Would you believe that someone who is paid a handsome sum of money to manage baseball professionally would intentionally walk John Buck twice in the same game?
Well, surprise! It happened on Monday, July 1, when the Diamondbacks saw fit to give the owner of a .284 wOBA a free pass not once, but twice.
Maybe manager Kirk Gibson just owed Buck a favor. The scenario that we’d hope to find is that both the decisions were justifiable given the game situation. Let’s have a look:
11th inning: runner on second, two out, Anthony Recker on deck.
This one’s fair. Recker is terrible (.284 wOBA), so even though Buck was very likely to get an out, Recker was even more likely. Since the runner at second was the winning run, putting a man on first made no difference. The Mets’ win expectancy improved by 0.3% but win expectancy doesn’t know how bad Recker is.
13th inning: runner on second, one out, Matt Harvey on deck.

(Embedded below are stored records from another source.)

/-- Ranges of `mapIncl` of two pulled-back submodules (along complexified linear equivalences) are
the pulled-back range. [folklore] -/
theorem range_mapIncl_comap_baseChange {V' W' : Type u} [AddCommGroup V'] [Module ℚ V']
    [AddCommGroup W'] [Module ℚ W'] (e₁ : V ≃ₗ[ℚ] W) (e₂ : V' ≃ₗ[ℚ] W')
    (N₁ : Submodule ℂ (ℂ ⊗[ℚ] W)) (N₂ : Submodule ℂ (ℂ ⊗[ℚ] W')) :
    LinearMap.range (TensorProduct.mapIncl (N₁.comap (e₁.toLinearMap.baseChange ℂ))
      (N₂.comap (e₂.toLinearMap.baseChange ℂ))) =
      (LinearMap.range (TensorProduct.mapIncl N₁ N₂)).comap
        (TensorProduct.map (e₁.toLinearMap.baseChange ℂ) (e₂.toLinearMap.baseChange ℂ)) := by
  have h₁ : N₁.comap (e₁.toLinearMap.baseChange ℂ) =
      N₁.map ((e₁.baseChange ℚ ℂ V W).symm : _ →ₗ[ℂ] _) := by
    rw [← LinearEquiv.coe_baseChange, Submodule.comap_equiv_eq_map_symm]
  have h₂ : N₂.comap (e₂.toLinearMap.baseChange ℂ) =
      N₂.map ((e₂.baseChange ℚ ℂ V' W').symm : _ →ₗ[ℂ] _) := by
    rw [← LinearEquiv.coe_baseChange, Submodule.comap_equiv_eq_map_symm]
  have h : TensorProduct.map (e₁.toLinearMap.baseChange ℂ) (e₂.toLinearMap.baseChange ℂ) =
      ((TensorProduct.congr (e₁.baseChange ℚ ℂ V W) (e₂.baseChange ℚ ℂ V' W')) : _ →ₗ[ℂ] _) := rfl
  rw [h₁, h₂, TensorProduct.range_mapIncl_map_map, h, Submodule.comap_equiv_eq_map_symm]
  rfl

/-- Ranges of `mapIncl` of a family of pulled-back submodules (along a complexified linear
equivalence) are the pulled-back range. [folklore] -/
theorem range_piMapIncl_comap_baseChange {r : ℕ} (e : V ≃ₗ[ℚ] W)
    (N : Fin r → Submodule ℂ (ℂ ⊗[ℚ] W)) :
    LinearMap.range (PiTensorProduct.mapIncl fun i ↦ (N i).comap (e.toLinearMap.baseChange ℂ)) =
      (LinearMap.range (PiTensorProduct.mapIncl N)).comap
        (PiTensorProduct.map fun _ : Fin r ↦ e.toLinearMap.baseChange ℂ) := by
  rw [PiTensorProduct.mapIncl, PiTensorProduct.map_range_eq_span_tprod, PiTensorProduct.mapIncl,
    PiTensorProduct.map_range_eq_span_tprod]
  apply le_antisymm
  · refine Submodule.span_le.2 ?_
    rintro _ ⟨x, rfl⟩
    refine Submodule.mem_comap.2 ?_
    rw [PiTensorProduct.map_tprod]
    exact Submodule.subset_span ⟨fun i ↦ ⟨_, (x i).2⟩, rfl⟩
  · intro t ht
    rw [Submodule.mem_comap] at ht
    -- write `t = (e^{⊗r})_ℂ⁻¹ ((e^{⊗r})_ℂ t)` and use that the inverse maps generators to generators
    have hinv : t = (PiTensorProduct.map fun _ : Fin r ↦ e.symm.toLinearMap.baseChange ℂ)
        ((PiTensorProduct.map fun _ : Fin r ↦ e.toLinearMap.baseChange ℂ) t) := by
      rw [← LinearMap.comp_apply, ← PiTensorProduct.map_comp]
      conv_lhs => rw [← LinearMap.id_apply (R := ℂ) t, ← PiTensorProduct.map_id]
      congr 2
      funext i
      exact (LinearMap.ext fun x ↦ symm_baseChange_apply_baseChange e x).symm
    rw [hinv]
    refine Submodule.span_induction (hx := ht) (p := fun y _ ↦
      (PiTensorProduct.map fun _ : Fin r ↦ e.symm.toLinearMap.baseChange ℂ) y ∈ _) ?_ ?_ ?_ ?_
    · rintro _ ⟨x, rfl⟩
      rw [PiTensorProduct.map_tprod]
      refine Submodule.subset_span ⟨fun i ↦ ⟨e.symm.toLinearMap.baseChange ℂ (x i), ?_⟩, rfl⟩
      change e.toLinearMap.baseChange ℂ (e.symm.toLinearMap.baseChange ℂ (x i)) ∈ N i
      rw [baseChange_apply_symm_baseChange]
      exact (x i).2
    · simp
    · intro x y _ _ hx hy
      simpa only [map_add] using Submodule.add_mem _ hx hy
    · intro c x _ hx
      simpa only [map_smul] using Submodule.smul_mem _ c hx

Here’s the thing with this one – you KNOW Harvey will bunt if there are runners on first and second with one out, so Gibson essentially put a runner on third for an out. When you consider that they THEN walked Omar Quintanilla to load the bases with two outs for Andrew Brown, Gibson basically put runners on first and third in a trade for an out, which sounds ridiculous (and it backfired).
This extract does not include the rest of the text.